Collected data entries:
★ ★ ★ ★ ★ ★ ★
/-- **One step of successive conditioning, the bound being required only on the support**
(variant of `isingMeasure_fixed_inter_le_mul`): for `Λ ⊆ Λ'`, `A` measurable with
`μ^ζ_{Λ;β,h}(A) ≤ ε` for every boundary condition `ζ` *agreeing with `η` off `Λ'`*, and `B`
measurable and determined by the spins off `Λ`, `μ^η_{Λ';β,h}(A ∩ B) ≤ ε · μ^η_{Λ';β,h}(B)`.
[cite: FriedliVelenik2017, Lemma 6.7] -/
theorem isingMeasure_fixed_inter_le_mul_of_support {Λ Λ' : Finset V} (hsub : Λ ⊆ Λ') (β h : ℝ)
    (η : SpinConfig V) {A B : Set (SpinConfig V)} (hA : MeasurableSet A) (hB : MeasurableSet B)
    (hBdet : ∀ σ₁ σ₂ : SpinConfig V, (∀ x ∉ Λ, σ₁ x = σ₂ x) → (σ₁ ∈ B ↔ σ₂ ∈ B))
    {ε : ENNReal} (hε : ∀ ζ : SpinConfig V, (∀ x ∉ Λ', ζ x = η x) → isingMeasure G Λ β h (.fixed ζ) A ≤ ε) :
    isingMeasure G Λ' β h (.fixed η) (A ∩ B) ≤ ε * isingMeasure G Λ' β h (.fixed η) B := by
  rw [← lintegral_isingMeasure_fixed_consistent G hsub β h η (hA.inter hB)]
  simp_rw [isingMeasure_fixed_inter_of_determined_off G Λ β h _ hA hB hBdet]
  have hae := ae_eqOn_compl_isingMeasure_fixed G Λ' β h η
  calc ∫⁻ σ, B.indicator (fun _ ↦ isingMeasure G Λ β h (.fixed σ) A) σ ∂isingMeasure G Λ' β h (.fixed η)
      ≤ ∫⁻ σ, B.indicator (fun _ ↦ ε) σ ∂isingMeasure G Λ' β h (.fixed η) := by
        refine lintegral_mono_ae (hae.mono fun σ hσ ↦ ?_)
        show B.indicator _ σ ≤ B.indicator _ σ
        by_cases hσB : σ ∈ B
        · rw [Set.indicator_of_mem hσB, Set.indicator_of_mem hσB]; exact hε σ hσ
        · rw [Set.indicator_of_notMem hσB, Set.indicator_of_notMem hσB]
    _ = ε * isingMeasure G Λ' β h (.fixed η) B := lintegral_indicator_const hB ε

end Cylinder

/-! ### Local `+` paths, crossings and arms in a region -/

section Region

variable {V : Type*} (G : SimpleGraph V)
★ ★ ★ ★ ★ ★ ★
About this task:
Write each line of the data down again exactly as it reads.

Completed exercise:
/-- **One step of successive conditioning, the bound being required only on the support**
(variant of `isingMeasure_fixed_inter_le_mul`): for `Λ ⊆ Λ'`, `A` measurable with
`μ^ζ_{Λ;β,h}(A) ≤ ε` for every boundary condition `ζ` *agreeing with `η` off `Λ'`*, and `B`
measurable and determined by the spins off `Λ`, `μ^η_{Λ';β,h}(A ∩ B) ≤ ε · μ^η_{Λ';β,h}(B)`.
[cite: FriedliVelenik2017, Lemma 6.7] -/
theorem isingMeasure_fixed_inter_le_mul_of_support {Λ Λ' : Finset V} (hsub : Λ ⊆ Λ') (β h : ℝ)
    (η : SpinConfig V) {A B : Set (SpinConfig V)} (hA : MeasurableSet A) (hB : MeasurableSet B)
    (hBdet : ∀ σ₁ σ₂ : SpinConfig V, (∀ x ∉ Λ, σ₁ x = σ₂ x) → (σ₁ ∈ B ↔ σ₂ ∈ B))
    {ε : ENNReal} (hε : ∀ ζ : SpinConfig V, (∀ x ∉ Λ', ζ x = η x) → isingMeasure G Λ β h (.fixed ζ) A ≤ ε) :
    isingMeasure G Λ' β h (.fixed η) (A ∩ B) ≤ ε * isingMeasure G Λ' β h (.fixed η) B := by
  rw [← lintegral_isingMeasure_fixed_consistent G hsub β h η (hA.inter hB)]
  simp_rw [isingMeasure_fixed_inter_of_determined_off G Λ β h _ hA hB hBdet]
  have hae := ae_eqOn_compl_isingMeasure_fixed G Λ' β h η
  calc ∫⁻ σ, B.indicator (fun _ ↦ isingMeasure G Λ β h (.fixed σ) A) σ ∂isingMeasure G Λ' β h (.fixed η)
      ≤ ∫⁻ σ, B.indicator (fun _ ↦ ε) σ ∂isingMeasure G Λ' β h (.fixed η) := by
        refine lintegral_mono_ae (hae.mono fun σ hσ ↦ ?_)
        show B.indicator _ σ ≤ B.indicator _ σ
        by_cases hσB : σ ∈ B
        · rw [Set.indicator_of_mem hσB, Set.indicator_of_mem hσB]; exact hε σ hσ
        · rw [Set.indicator_of_notMem hσB, Set.indicator_of_notMem hσB]
    _ = ε * isingMeasure G Λ' β h (.fixed η) B := lintegral_indicator_const hB ε

end Cylinder

/-! ### Local `+` paths, crossings and arms in a region -/

section Region

variable {V : Type*} (G : SimpleGraph V)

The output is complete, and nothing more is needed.